The checklist was designed to contain two basic item types. Items 14, 27, 28, 29, 30, and 34 were formulated with the word “consistent(ly)” aiming at accuracy, where errors were not allowed. Items 16, 17, 18, 21, and 33 expected demonstration of the ability aiming at range, so a single exemplification merited the credit. The research team purposefully avoided the use of inherently subjective terms, such as “many,” “some,” or “few,” and developed the items to fulfil the requirements for good descriptors as listed in Schneider and Lenz (2001, p. 47).
At the end of the pilot study, the checklist for essays at B2 was complete with 36 items, a set of concept-check questions, and four annotated scripts of how the checklist was meant to be used.
Large-scale checklist evaluation
The purpose of testing the checklist on a large sample was to collect data for test and item analysis. For the statistical analyses, a sample of 150 essays were selected randomly. Each research team member received a batch of 60 essays in a linked incomplete design. The link was 30 common essays that every team member rated. In Table 2, the common essays are numbered 35–64, and the essays allocated to individual members of the research team are numbered 65–94, 95–124, 125–154, or 155–184.
Besides scoring with the checklist, the research team members also passed an overall impressionistic judgement on the essays from fail (1) through pass (2) to pass with distinction (3). The three-level scale was chosen so that grades of success could be distinguished with confidence (Linacre, 2014). The overall judgements served two purposes. First, in keeping with the primary research objective to develop a new measurement instrument without altering the construct or modifying the pass rate of the candidature, the overall judgements were expected to agree with the pass or fail classification based on the reported scores. Second, better performances were to score higher on the checklist. Therefore, the overall judgements were expected to show strong positive correlation with checklist sum scores where the items carry equal weight. These points will be discussed in more detail in the “Rating consistency” section.

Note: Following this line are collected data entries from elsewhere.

import Summits.NavierStokesRegularity.NavierStokesRegularity.Theorems.StrainDoorsNearFieldKernel
import Literature.Analysis.FluidPDE.WholeSpaceDivCurlIdentity
import Mathlib.Analysis.Calculus.LineDeriv.IntegrationByParts
import HarnessLib

/-!
# StrainDoorsNearFieldFarIBP — atom A2♭ «FarFieldEnergyBound», the double integration by parts:
# `farQuadS_r = −∫ D²[(1−χ_r)K_e](z−x)(u, u) dz` for a smooth divergence-free slice with `u, ∇u, ∇²u ∈ L²`

ROUND-43/44 door D7♭ (`Theorems/StrainDoorsNearFieldDefs`, nsreg-p1 g33). With `G = farKernel r e` (kernel half:
`Theorems/StrainDoorsNearFieldKernel`) and `v = u(t)` smooth and divergence free, the Q-density is a double divergence,
`f = ½|ω|² − |S|² = |curl v|² − |∇v|²_F = −div((v·∇)v)` (tree `frobeniusNormSq_sub_norm_curl_sq_eq_divergence`) and
`((v·∇)v)ᵢ = Σⱼ ∂ⱼ(vⱼvᵢ)` (`div v = 0` again), so two integrations by parts on the whole space (Mathlib
`integral_mul_fderiv_eq_neg_fderiv_mul_of_integrable`: integrable products, no boundary terms) move both derivatives
onto the bounded smooth kernel:

  `farQuadS r u t x e = −Σᵢⱼ ∫ ∂ⱼ∂ᵢG(z − x) · vⱼ(z) vᵢ(z) dz`   (`farQuadS_eq_neg_sum_integral_hessian_mul`).

Hypotheses on the slice: `ContDiff ℝ ∞ v`, `IsDivFree v`, and `‖v‖², ‖∇v‖², ‖∇²v‖²` integrable (all supplied by the
door frame). Everything proved; no named facts; `--supports stmt-NavierStokesRegularity-0056 --as helper` (ns-s29-p2 g5;
LEAD S-door ns-s30-p1 g4 key «A2♭»). [folklore: Constantin 2014 arXiv:1309.5789 §5 (β bounded by ‖u‖_{L²}), one Hessian up.]

HONEST FRAME: calculus for one true analytic atom (A2♭) of a CONDITIONAL regularity criterion (D7♭); items 0056
`NoTypeII`, 10661 and NS regularity are NOT proved; nothing here is a route or a summit statement.
-/

noncomputable section
import Mathlib
import HarnessLib

/-!
# Conversions to the whole axis: the tanh, sinh and exp substitutions and the DE rules for `(0, ∞)` and `ℝ`

**Statement.** The changes of variable of Davis–Rabinowitz, Sect. 3.4.5 ("Conversions to the Whole Axis"), that
map a finite or semi-infinite interval onto `(-∞, ∞)` — the substitutions behind the tanh rule (3.4.5.2), the
`eʸ` rule (3.4.5.3), the transformation (3.4.5.1) and the double-exponential (DE) rules (3.4.5.11)–(3.4.5.12) of
Takahasi–Mori for the half line and the whole line — stated as identities of integrals that hold for EVERY integrand
`f : ℝ → ℝ` (no continuity or integrability hypothesis: both sides are Lebesgue integrals and integrability transfers
along an injective `C¹` substitution, `MeasureTheory.integral_image_eq_integral_abs_deriv_smul`):

* `x = tanh u`: `∫ x in -1..1, f x = ∫ u, f (tanh u) / cosh² u` (`integral_tanh_substitution`; tanh rule);
* `x = c sinh u` (`c > 0`): `∫ x, f x = ∫ u, (c cosh u) f (c sinh u)` (`integral_sinh_substitution`; (3.4.5.1));
* `x = eᵘ`: `∫ x in Ioi 0, f x = ∫ u, eᵘ f (eᵘ)` (`integral_exp_substitution`; (3.4.5.3));
* the unit interval: `∫ x in 0..1, f x = ∫ u, f ((1 + tanh u)/2) / (2 cosh² u)` (`integral_unitInterval_tanh_substitution`;
  Schwartz's `x = 1/(1 + e^{-y})` with `y = 2u`);
* DE for the half line and the whole line: `∫ x in Ioi 0, f x = ∫ u, f (exp (π/2 · sinh u)) · (π/2 · cosh u) ·
  exp (π/2 · sinh u)` (`integral_exp_sinh_substitution`, (3.4.5.11)); `∫ x, f x = ∫ u, f (sinh (π/2 · sinh u)) ·
  (π/2 · cosh u) · cosh (π/2 · sinh u)` (`integral_sinh_sinh_substitution`, (3.4.5.12)).

Prior art in the tree (NOT restated here): the finite-interval DE (tanh–sinh) transformation (3.4.5.10),
`x = tanh(μ sinh u)`, is `Literature.Analysis.Quadrature.TanhSinhTransformation`
(`TanhSinh.integral_weight_smul_comp_node`, with its unit-interval form `TanhSinh.integral_unitWeight_smul_comp_unitNode`
and the truncation analysis); this file supplies the remaining conversions of Sect. 3.4.5 — the plain tanh rule
substitution and the half-line / whole-line ones.

**Why here.** These substitutions are the analytic half of the tanh, `eʸ` and DE quadrature rules: the rule is the
trapezoidal sum of the right-hand side. A certified engine that wants to use such nodes for endpoint-singular or
half-line integrands needs exactly these identities — and, read right to left, they let a BOX certificate on
`[-1, 1]` certify a whole-axis integral of the form `∫ g(tanh u) sech² u du`. Mathlib supplies
the change-of-variables theorem, `Real.tanh_bijOn`, `Real.sinh_surjective` and `Real.range_exp`.

Honest framing: this is infrastructure for shared numerical engines serving client cells; rigour lives in the
verifiers (the kernel-checked certificate that consumes the identities); every published number belongs to a client
cell's ledger, not to the engines group. Nothing here is claimed as new mathematics.

References: P. J. Davis, P. Rabinowitz, *Methods of Numerical Integration*, 2nd ed. (1984), Sect. 3.4.5
(3.4.5.1)–(3.4.5.3), (3.4.5.10)–(3.4.5.12); H. Takahasi, M. Mori, Double exponential formulas for numerical
integration, Publ. RIMS Kyoto Univ. 9 (1974) 721–741 (the DE transformations).

AI-produced formalisation (H21 engines group, seat eng-quad-3 gen 66, 2026-08-24); Lean 4 + Mathlib, no `sorry`,
standard axioms only.
-/

open _root_.MeasureTheory Set intervalIntegral Real
open scoped Interval

noncomputable section

namespace Literature.MeasureTheory.Integral

/-! ### Derivatives and images of the substitutions -/

/-- `tanh' u = 1 / cosh² u`. [cite: DavisRabinowitz1984, Sect. 3.4.5 (3.4.5.2)] -/
theorem hasDerivAt_tanh_one_div_cosh_sq (u : ℝ) : HasDerivAt tanh (1 / cosh u ^ 2) u := by
  have h := (hasDerivAt_sinh u).div (hasDerivAt_cosh u) (cosh_pos u).ne'
  have hfun : (sinh / cosh : ℝ → ℝ) = tanh := funext fun x => by simp [tanh_eq_sinh_div_cosh]
  rw [hfun] at h
  refine h.congr_deriv ?_
  have hc : cosh u ^ 2 - sinh u ^ 2 = 1 := cosh_sq_sub_sinh_sq u
  rw [← hc]
  ring

/-- The image of the whole axis under `tanh` is `(-1, 1)`. [cite: DavisRabinowitz1984, Sect. 3.4.5 (3.4.5.2)] -/
theorem image_tanh_univ : tanh '' (univ : Set ℝ) = Ioo (-1) 1 := tanh_bijOn.image_eq

/-- The image of the whole axis under `u ↦ c sinh u` (`c ≠ 0`) is the whole axis.
[cite: DavisRabinowitz1984, Sect. 3.4.5 (3.4.5.1)] -/
theorem image_const_mul_sinh_univ {c : ℝ} (hc : c ≠ 0) : (fun u => c * sinh u) '' (univ : Set ℝ) = univ := by
  rw [image_univ, range_eq_univ]
  intro x
  obtain ⟨u, hu⟩ := sinh_surjective (x / c)
  exact ⟨u, by simp only [hu]; field_simp⟩

/-- The image of the whole axis under `exp` is `(0, ∞)`. [cite: DavisRabinowitz1984, Sect. 3.4.5 (3.4.5.3)] -/
theorem image_exp_univ : exp '' (univ : Set ℝ) = Ioi 0 := by rw [image_univ, range_exp]

/-! ### The one-step substitutions -/

/-- **tanh substitution** (the substitution of the tanh rule (3.4.5.2)): for every `f`,
`∫ x in -1..1, f x = ∫ u, f (tanh u) / cosh² u`. [cite: DavisRabinowitz1984, Sect. 3.4.5 (3.4.5.2)] -/
theorem integral_tanh_substitution (f : ℝ → ℝ) :
    ∫ x in (-1:ℝ)..1, f x = ∫ u, f (tanh u) / cosh u ^ 2 := by
  have h := integral_image_eq_integral_abs_deriv_smul (s := (univ : Set ℝ)) (f := tanh)
    (f' := fun u => 1 / cosh u ^ 2) MeasurableSet.univ (fun u _ => (hasDerivAt_tanh_one_div_cosh_sq u).hasDerivWithinAt)
    tanh_injective.injOn f
  rw [image_tanh_univ, setIntegral_univ] at h
  rw [intervalIntegral.integral_of_le (by norm_num), integral_Ioc_eq_integral_Ioo, h]
  refine integral_congr_ae (ae_of_all _ fun u => ?_)
  simp only [smul_eq_mul, abs_of_pos (by positivity : (0:ℝ) < 1 / cosh u ^ 2)]
  field_simp

/-- **sinh substitution** `x = c sinh u`, `c > 0` (the decay-improving transformation (3.4.5.1), up to the scale
`c`): for every `f`, `∫ x, f x = ∫ u, (c cosh u) f (c sinh u)`. [cite: DavisRabinowitz1984, Sect. 3.4.5 (3.4.5.1)] -/
theorem integral_sinh_substitution {c : ℝ} (hc : 0 < c) (f : ℝ → ℝ) :
    ∫ x, f x = ∫ u, (c * cosh u) * f (c * sinh u) := by
  have hinj : (univ : Set ℝ).InjOn (fun u => c * sinh u) := fun a _ b _ hab =>
    sinh_injective (mul_left_cancel₀ hc.ne' hab)
  have h := integral_image_eq_integral_abs_deriv_smul (s := (univ : Set ℝ)) (f := fun u => c * sinh u)
    (f' := fun u => c * cosh u) MeasurableSet.univ
    (fun u _ => ((hasDerivAt_sinh u).const_mul c).hasDerivWithinAt) hinj f
  rw [image_const_mul_sinh_univ hc.ne', setIntegral_univ, setIntegral_univ] at h
  rw [h]
  refine integral_congr_ae (ae_of_all _ fun u => ?_)
  simp only [smul_eq_mul, abs_of_pos (mul_pos hc (cosh_pos u))]

/-- **exp substitution** `x = eᵘ` (the substitution of rule (3.4.5.3)): for every `f`,
`∫ x in Ioi 0, f x = ∫ u, eᵘ f (eᵘ)`. [cite: DavisRabinowitz1984, Sect. 3.4.5 (3.4.5.3)] -/
theorem integral_exp_substitution (f : ℝ → ℝ) :
    ∫ x in Ioi 0, f x = ∫ u, exp u * f (exp u) := by
  have h := integral_image_eq_integral_abs_deriv_smul (s := (univ : Set ℝ)) (f := exp)
    (f' := exp) MeasurableSet.univ (fun u _ => (hasDerivAt_exp u).hasDerivWithinAt) exp_injective.injOn f
  rw [image_exp_univ, setIntegral_univ] at h
  rw [h]
  refine integral_congr_ae (ae_of_all _ fun u => ?_)
  simp only [smul_eq_mul, abs_of_pos (exp_pos u)]

/-- **The unit interval onto the whole axis** (Schwartz's `x = 1/(1 + e^{-y})`, written with `y = 2u`, i.e.
`x = (1 + tanh u)/2`): for every `f`, `∫ x in 0..1, f x = ∫ u, f ((1 + tanh u)/2) / (2 cosh² u)`.
[cite: DavisRabinowitz1984, Sect. 3.4.5 (3.4.5.2)] -/
theorem integral_unitInterval_tanh_substitution (f : ℝ → ℝ) :
    ∫ x in (0:ℝ)..1, f x = ∫ u, f ((1 + tanh u) / 2) / (2 * cosh u ^ 2) := by
  have h2 : ∫ x in (0:ℝ)..1, f x = 2⁻¹ * ∫ x in (-1:ℝ)..1, f (2⁻¹ * x + 2⁻¹) := by
    rw [intervalIntegral.integral_comp_mul_add f (by norm_num : (2:ℝ)⁻¹ ≠ 0) 2⁻¹, smul_eq_mul, ← mul_assoc]
    norm_num
  rw [h2, integral_tanh_substitution, ← _root_.MeasureTheory.integral_const_mul]
  refine integral_congr_ae (ae_of_all _ fun u => ?_)
  have hc : cosh u ≠ 0 := (cosh_pos u).ne'
  have harg : (2:ℝ)⁻¹ * tanh u + 2⁻¹ = (1 + tanh u) / 2 := by ring
  simp only [harg]
  field_simp

/-! ### The double-exponential substitutions of Takahasi–Mori for `(0, ∞)` and `ℝ` -/

/-- **DE substitution for the half line** (3.4.5.11): for every `f`,
`∫ x in Ioi 0, f x = ∫ u, f (exp (π/2 · sinh u)) · ((π/2 · cosh u) · exp (π/2 · sinh u))`.
[cite: DavisRabinowitz1984, Sect. 3.4.5 (3.4.5.11)] -/
theorem integral_exp_sinh_substitution (f : ℝ → ℝ) :
    ∫ x in Ioi 0, f x = ∫ u, f (exp (π / 2 * sinh u)) * ((π / 2 * cosh u) * exp (π / 2 * sinh u)) := by
  rw [integral_exp_substitution, integral_sinh_substitution (c := π / 2) (by positivity)]
  refine integral_congr_ae (ae_of_all _ fun u => ?_)
  ring

/-- **DE substitution for the whole line** (3.4.5.12): for every `f`,
`∫ x, f x = ∫ u, f (sinh (π/2 · sinh u)) · ((π/2 · cosh u) · cosh (π/2 · sinh u))`.
[cite: DavisRabinowitz1984, Sect. 3.4.5 (3.4.5.12)] -/
theorem integral_sinh_sinh_substitution (f : ℝ → ℝ) :
    ∫ x, f x = ∫ u, f (sinh (π / 2 * sinh u)) * ((π / 2 * cosh u) * cosh (π / 2 * sinh u)) := by
  rw [integral_sinh_substitution (c := 1) one_pos, integral_sinh_substitution (c := π / 2) (by positivity)]
  refine integral_congr_ae (ae_of_all _ fun u => ?_)
  simp only [one_mul]
  ring

end Literature.MeasureTheory.Integral
/-- **The reversed coefficient list is the reflected polynomial**: `ofList l.reverse = reflect (l.length − 1) (ofList l)`.
[folklore] -/
theorem ofList_reverse_eq_reflect (l : List ℤ) : ofList l.reverse = (ofList l).reflect (l.length - 1) := by
  ext i
  rw [coeff_reflect, coeff_ofList, coeff_ofList, List.getD_eq_getElem?_getD, List.getD_eq_getElem?_getD]
  by_cases hi : i < l.length
  · rw [List.getElem?_reverse hi, revAt_le (by omega)]
  · rw [List.getElem?_eq_none (by rw [List.length_reverse]; omega), List.getElem?_eq_none]
    have : l.length - 1 < i ∨ (l.length = 0 ∧ i = 0) := by omega
    rcases this with h | ⟨h, hi0⟩
    · rw [revAt_eq_self_of_lt h]; omega
    · rw [h, hi0]; simp

/-- The literal rational equation over `ℚ_p` is the literal integer equation read along `ℤ → ℚ_p`. [folklore] -/
theorem baseChange_padic_eq_map (p : ℕ) [Fact p.Prime] (a1 a2 a3 a4 a6 : ℤ) :
    (⟨a1, a2, a3, a4, a6⟩ : WeierstrassCurve ℚ).baseChange ℚ_[p] =
      (⟨a1, a2, a3, a4, a6⟩ : WeierstrassCurve ℤ).map (algebraMap ℤ ℚ_[p]) := by
  ext <;> simp [WeierstrassCurve.baseChange, WeierstrassCurve.map]

/-- **`FouquetGenericAt p ⟨a₁,…,a₆⟩` UNFOLDED (Ass. 2.9 (2) exactly: `ΨSq_p` has no root in `ℚ_p`) from two root censuses**,
`p` an odd prime: `l` an integer list with `ofList l = preΨ'_p(E₀)`, `check₄ p l k₁ [] = true` (no root of `preΨ'_p` in
`ℤ_p`, `RootCensusNewton.exists_roots_of_check₄` with the empty certificate) and `check₄ p l.reverse k₂ [] = true` (no
root of the reciprocal polynomial in `ℤ_p`; a root `x` of `preΨ'_p` with `‖x‖ > 1` would give the root `x⁻¹ ∈ ℤ_p` of
it, `eval₂_reflect_mul_pow`); and `ΨSq_p = (preΨ'_p)²` for odd `p`. [cite: Fouquet2025EquivariantTNC, Ass. 2.9 (p. 15)]
[cite: SilvermanAEC2009, Exercise 3.7 (d)] -/
theorem fouquetGenericAt_of_rootCensus (p : ℕ) [hp : Fact p.Prime] (hp2 : p ≠ 2) (a1 a2 a3 a4 a6 : ℤ)
    (l : List ℤ) (hl : ofList l = (⟨a1, a2, a3, a4, a6⟩ : WeierstrassCurve ℤ).preΨ' p) (k₁ k₂ : ℕ)
    (h₁ : check₄ p l k₁ [] = true) (h₂ : check₄ p l.reverse k₂ [] = true) :
    ∀ x : ℚ_[p], (((⟨a1, a2, a3, a4, a6⟩ : WeierstrassCurve ℚ).baseChange ℚ_[p]).ΨSq (p : ℤ)).eval x ≠ 0 := by
  intro x hx
  -- `ΨSq_p(x) = preΨ'_p(x)² · 1` for odd `p`
  have hodd : ¬ Even (p : ℕ) := fun h => hp2 (hp.out.even_iff.mp h)
  rw [show ((p : ℤ)) = ((p : ℕ) : ℤ) from rfl, WeierstrassCurve.ΨSq_ofNat, if_neg hodd, mul_one, eval_pow] at hx
  have hx' : (((⟨a1, a2, a3, a4, a6⟩ : WeierstrassCurve ℚ).baseChange ℚ_[p]).preΨ' p).eval x = 0 := pow_eq_zero_iff
    (two_ne_zero) |>.mp hx
  rw [baseChange_padic_eq_map, ← aeval_ofList_eq_eval_preΨ' hl] at hx'
  -- no roots at all from the two censuses
  obtain ⟨_, _, _, hnone₁⟩ := exists_roots_of_check₄ (p := p) l k₁ [] h₁
  obtain ⟨_, _, _, hnone₂⟩ := exists_roots_of_check₄ (p := p) l.reverse k₂ [] h₂
  by_cases hxi : ‖x‖ ≤ 1
  · -- integral root: census 1
    obtain ⟨i, _⟩ := hnone₁ ⟨x, hxi⟩ (by
      have h := coe_aeval_ofList (p := p) l ⟨x, hxi⟩
      rw [show ((⟨x, hxi⟩ : ℤ_[p]) : ℚ_[p]) = x from rfl, hx'] at h
      exact PadicInt.coe_eq_zero.mp h)
    exact i.elim0
  · -- non-integral root: `t = x⁻¹ ∈ ℤ_p` is a root of the reflected polynomial: census 2
    have hx0 : x ≠ 0 := fun h => hxi (by rw [h, norm_zero]; exact zero_le_one)
    have hnx : 1 < ‖x‖ := lt_of_not_ge hxi
    have ht : ‖x⁻¹‖ ≤ 1 := by rw [norm_inv]; exact inv_le_one_of_one_le₀ hnx.le
    letI : Invertible x := invertibleOfNonzero hx0
    have hrefl := eval₂_reflect_mul_pow (algebraMap ℤ ℚ_[p]) x (l.length - 1) (ofList l) (natDegree_ofList_le l)
    rw [← ofList_reverse_eq_reflect, ← aeval_def, ← aeval_def, hx', mul_eq_zero] at hrefl
    have hroot : aeval (⅟x) (ofList l.reverse) = 0 := by
      rcases hrefl with h | h
      · exact h
      · exact absurd (pow_eq_zero_iff (by
          intro h0
          rw [h0, pow_zero] at h
          exact one_ne_zero h) |>.mp h) hx0
    rw [invOf_eq_inv] at hroot
    obtain ⟨i, _⟩ := hnone₂ ⟨x⁻¹, ht⟩ (by
      have h := coe_aeval_ofList (p := p) l.reverse ⟨x⁻¹, ht⟩
      rw [show ((⟨x⁻¹, ht⟩ : ℤ_[p]) : ℚ_[p]) = x⁻¹ from rfl, hroot] at h
      exact PadicInt.coe_eq_zero.mp h)
    exact i.elim0

/-- **`FouquetGenericAt 5 ⟨a₁,…,a₆⟩` UNFOLDED, from two root censuses on x10b's exact list `prePsi5Z`** (`ofList_prePsi5Z`):
the shape the census records `decide`. [cite: Fouquet2025EquivariantTNC, Ass. 2.9 (p. 15)] [cite: SilvermanAEC2009, Exercise 3.7 (d)] -/
theorem fouquetGenericAt_five_of_rootCensus (a1 a2 a3 a4 a6 : ℤ) (k₁ k₂ : ℕ)
    (h₁ : check₄ 5 (prePsi5Z ⟨a1, a2, a3, a4, a6⟩) k₁ [] = true)
    (h₂ : check₄ 5 (prePsi5Z ⟨a1, a2, a3, a4, a6⟩).reverse k₂ [] = true) :
    haveI : Fact (Nat.Prime 5) := ⟨by norm_num⟩
    ∀ x : ℚ_[5], (((⟨a1, a2, a3, a4, a6⟩ : WeierstrassCurve ℚ).baseChange ℚ_[5]).ΨSq (5 : ℤ)).eval x ≠ 0 :=
  haveI : Fact (Nat.Prime 5) := ⟨by norm_num⟩
  fouquetGenericAt_of_rootCensus 5 (by norm_num) a1 a2 a3 a4 a6 _ ofList_prePsi5Z k₁ k₂ h₁ h₂

end Summit.BirchSwinnertonDyer.BirchSwinnertonDyer.Theorems.KTSeedRec

end
open Classical in
/-- **THE μ-PART (SOURCE PENCIL `h₀ + s • v`, `‖s‖ < μ₁`) FOR CORES INDEXED BY COVERING FAMILIES, (B3)'s COUNT DISCHARGED** (kernel;
N0s's `muPart_locE_le_of_coresAt_pencil_count` ONCE BY NAME at the term index `Finset Dk.Dom` with the table-blind majorant
`Π_{Y∈𝐃} α₆e^{−δκ d_k(Y)}·e^{−R(d_k(Y)+5)}` and `hCount` SUPPLIED by N0s's `count_coveringFamilies_geometry` (`R ≥ 0` from `hrate`) —
the source-pencil twin of N0s §4, which N0s leaves to the reader: the observable's table contribution `v` scaled by the source `s`
enters ONLY the per-family amplitude clause `hAmp` (through the radius `‖h₀‖ + μ₁‖v‖`), the count is μ-free).  For `0 < μ₀ < μ₁`,
`‖sμ‖ ≤ μ₀`: `‖E[act sμ](X₀) − E[act 0](X₀)‖ ≤ (e ν c₁ K₀²·A·e^{−r₁ d(X₀)})·μ₀∕(μ₁ − μ₀)`. [folklore] -/
theorem muPart_locE_le_of_coresAt_pencil_families {W : Set (ℕ → ℝ)}
    {ctr : ℕ → (ℕ → ℝ) → C.BgB → Op × B13HistM P} {ROp RHist R' : ℕ → ℝ}
    (𝔊 : ∀ k i, C.Dom → BiCore P (dom k i) Op (β k i) (α k i)) {mq bq N₀ : ℕ → Finset Dk.Dom → C.Dom → ℝ}
    (hroom : ∀ k, ROp k < R' k)
    (hm : ∀ k, ∀ g ∈ W, ∀ (U : C.BgB) (X : C.Dom), C.scale X = k → ∀ i, 0 < mq k i X)
    (hN : ∀ k, ∀ g ∈ W, ∀ (U : C.BgB) (X : C.Dom), C.scale X = k → ∀ i,
      (∀ o ∈ ball (ctr k g U).1 (R' k), AEStronglyMeasurable ((𝔊 k i X).N o) (𝔊 k i X).lam) ∧
      (∀ p, DifferentiableOn ℂ (fun o => (𝔊 k i X).N o p) (ball (ctr k g U).1 (R' k))) ∧
      (∀ o ∈ ball (ctr k g U).1 (R' k), ∀ p, ‖(𝔊 k i X).N o p‖ ≤ N₀ k i X))
    (hq : ∀ k, ∀ g ∈ W, ∀ (U : C.BgB) (X : C.Dom), C.scale X = k → ∀ i,
      (∀ o ∈ ball (ctr k g U).1 (R' k),
        AEStronglyMeasurable (Function.uncurry ((𝔊 k i X).q o)) ((𝔊 k i X).lam.prod volume)) ∧
      (∀ p v, DifferentiableOn ℂ (fun o => (𝔊 k i X).q o p v) (ball (ctr k g U).1 (R' k))) ∧
      (∀ o ∈ ball (ctr k g U).1 (R' k), ∀ p v, mq k i X * ‖v‖ ^ 2 - bq k i X ≤ ((𝔊 k i X).q o p v).re))
    {k : ℕ} {g : ℕ → ℝ} (hg : g ∈ W) {U : C.BgB} {o : Op} {h₀ v : B13HistM P} {μ₁ : ℝ}
    (hO : ‖o - (ctr k g U).1‖ ≤ ROp k) (hH : ‖h₀ - (ctr k g U).2‖ + μ₁ * ‖v‖ ≤ RHist k)
    {emb : D.Dom → C.Dom} (hscale : ∀ Z, C.scale (emb Z) = k) {terms : D.Dom → Finset (Finset Dk.Dom)}
    {act : ℂ → D.Dom → ℂ}
    (hact : ∀ s ∈ ball (0 : ℂ) μ₁, ∀ Z, act s Z = ∑ i ∈ terms Z, (𝔊 k i (emb Z)).termAt o (h₀ + s • v))
    {A R r₁ b₅ μ₀ : ℝ} {X₀ : D.Dom} {sμ : ℂ} (hA : 0 ≤ A) (hr₁ : 0 ≤ r₁) (hb : r₁ * 5 ≤ b₅)
    (hrate : r₁ + 2 * G.κ₀ + 2 ≤ R) (hsmall : A * Real.exp (b₅ + 1) * G.K₀ * G.ν * G.c₁ ≤ 1)
    (foot : D.Dom → Dk.Dom) (hmono : ∀ Z, D.dj Z ≤ Dk.dj (foot Z)) {δ κ α₆ : ℝ} (hα₆ : 0 ≤ α₆)
    (hκ : Gk.κ₀ + 1 ≤ δ * κ) (h229 : Real.exp 1 * Gk.K₀ * Gk.c₁ * α₆ ≤ 1)
    (hterms : ∀ Z, terms Z ⊆ coveringFamilies Finset.univ Gk.cubes (Gk.cubes (foot Z)))
    (hAmp : ∀ Z, G.cubes Z ⊆ G.cubes X₀ → ∀ Df ∈ terms Z,
      (𝔊 k Df (emb Z)).lam.real univ * ((𝔊 k Df (emb Z)).wB * N₀ k Df (emb Z) * Real.exp (bq k Df (emb Z))) *
          (Real.pi / (mq k Df (emb Z) / 2)) ^ (Module.finrank ℝ (α k Df) / 2 : ℝ) *
        Real.exp ((𝔊 k Df (emb Z)).N₁ * (‖h₀‖ + μ₁ * ‖v‖)) ≤
      A * ∏ Y ∈ Df, (α₆ * Real.exp (-(δ * κ * Dk.dj Y)) * Real.exp (-(R * (Dk.dj Y + 5)))))
    (h0 : 0 < μ₀) (h01 : μ₀ < μ₁) (hμ : ‖sμ‖ ≤ μ₀) :
    ‖locE G.ι G.cubes (act sμ) (G.cubes X₀) - locE G.ι G.cubes (act 0) (G.cubes X₀)‖ ≤
      Real.exp 1 * G.ν * G.c₁ * G.K₀ ^ 2 * A * Real.exp (-(r₁ * D.dj X₀)) * (μ₀ / (μ₁ - μ₀)) :=
  have hR : 0 ≤ R := by linarith [G.κ₀_nonneg]
  muPart_locE_le_of_coresAt_pencil_count D G 𝔊 hroom hm hN hq hg hO hH hscale hact hA hr₁ hb hrate hsmall
    (fun _ Df => ∏ Y ∈ Df, (α₆ * Real.exp (-(δ * κ * Dk.dj Y)) * Real.exp (-(R * (Dk.dj Y + 5))))) hAmp
    (fun Z _ => count_coveringFamilies_geometry Gk foot hmono hα₆ hκ h229 hR Z (hterms Z)) h0 h01 hμ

The research team leader evaluated the checklist items with the help of the overall judgements and the reported scores. However, given the problems with the reported scores from rating scales, i.e. unobserved score categories, limited range, differences in rater severity, and lack of a shared interpretation, the correlation between checklist sum scores and reported scores is to be interpreted with caution. Consistent rating was a prerequisite for acceptable item responses that could be analysed applying classical and modern test theory. Exact agreement indices were calculated on repeated essay scores, and fit statistics were used to estimate person and item characteristics.
Results
Rating consistency
In order to assess rating consistency, the overall judgements were first compared with a converted classification score derived from reported scores. The conversion was directly related to the score calculations as explained in the regulations (Euroexam International, 2015, p. 4). Candidates must reach at least 40 score points on each test paper. Successful candidates achieving 70 score points or more on each test paper are awarded a pass with distinction. Table 3 shows the reported score to converted classification score transformations.
Reported score to converted classification score transformation.
According to Table 3, an immediate fail in reported scores was coded as 1, mid-range reported scores were coded as 2, and pass with distinction was coded as 3. A comparative analysis between the overall impressionistic judgements by the research team and the converted classification scores from reported scores revealed a strong positive correlation r = .741 (p = .000). Exact agreement was 73.30%.
Once evidence for consistent classification was identified, the overall impressionistic judgements were compared with reported scores and checklist sum scores, that is, the sums of unweighted checklist item total scores (Table 4).
Spearman correlations between overall judgements, reported scores, and checklist sum scores.
Correlation was significant at p < .001 (2-tailed).
As Table 4 shows, the overall judgements were in a strong positive correlation with both the reported scores and the checklist sum scores. Checklist sums were always more strongly related to the overall judgements than reported scores. Correlation between overall judgements and checklist total scores ranged from 0.688 to 0.881 (p = .000).
Item analysis
When evaluating how the checklist worked, the research team leader analysed total scores and item level data following classical test theory, and modern test theory in Facets (Linacre, 2017). As for descriptive statistics, the checklist was viewed with regard to the total test score distribution and average values, whereas the individual items were assessed by item difficulty as expressed in the percentage correct and by quality, as indicated by point-biserial correlation (Crocker & Algina, 1986) and Ebel’s D (Ebel & Frisbie, 1986). Since these population dependent statistics combine information about the checklist with test taker characteristics, Facets was used to calculate item difficulty estimates in logits, which were then converted to fair-measure average scores. To judge the degree of fit to the model, infit mean-square statistics were used (Wright & Linacre, 1994).
The literature is divided regarding rules of thumb of acceptable item statistics (Bachman, 2004; Crocker & Algina, 1986; Ebel & Frisbie, 1986). However, there is general agreement in terms of the preference for domain representation (Crocker & Algina, 1986, p. 336; Popham, 1978, p. 91). Therefore, items with proven unsatisfactory properties, that is, extreme item facility (p > .95 or p < .05, Mehrens & Lehmann, 1991, p. 259), or poor discrimination (r < .20, Mehrens & Lehmann, 1991, p. 163), were excluded.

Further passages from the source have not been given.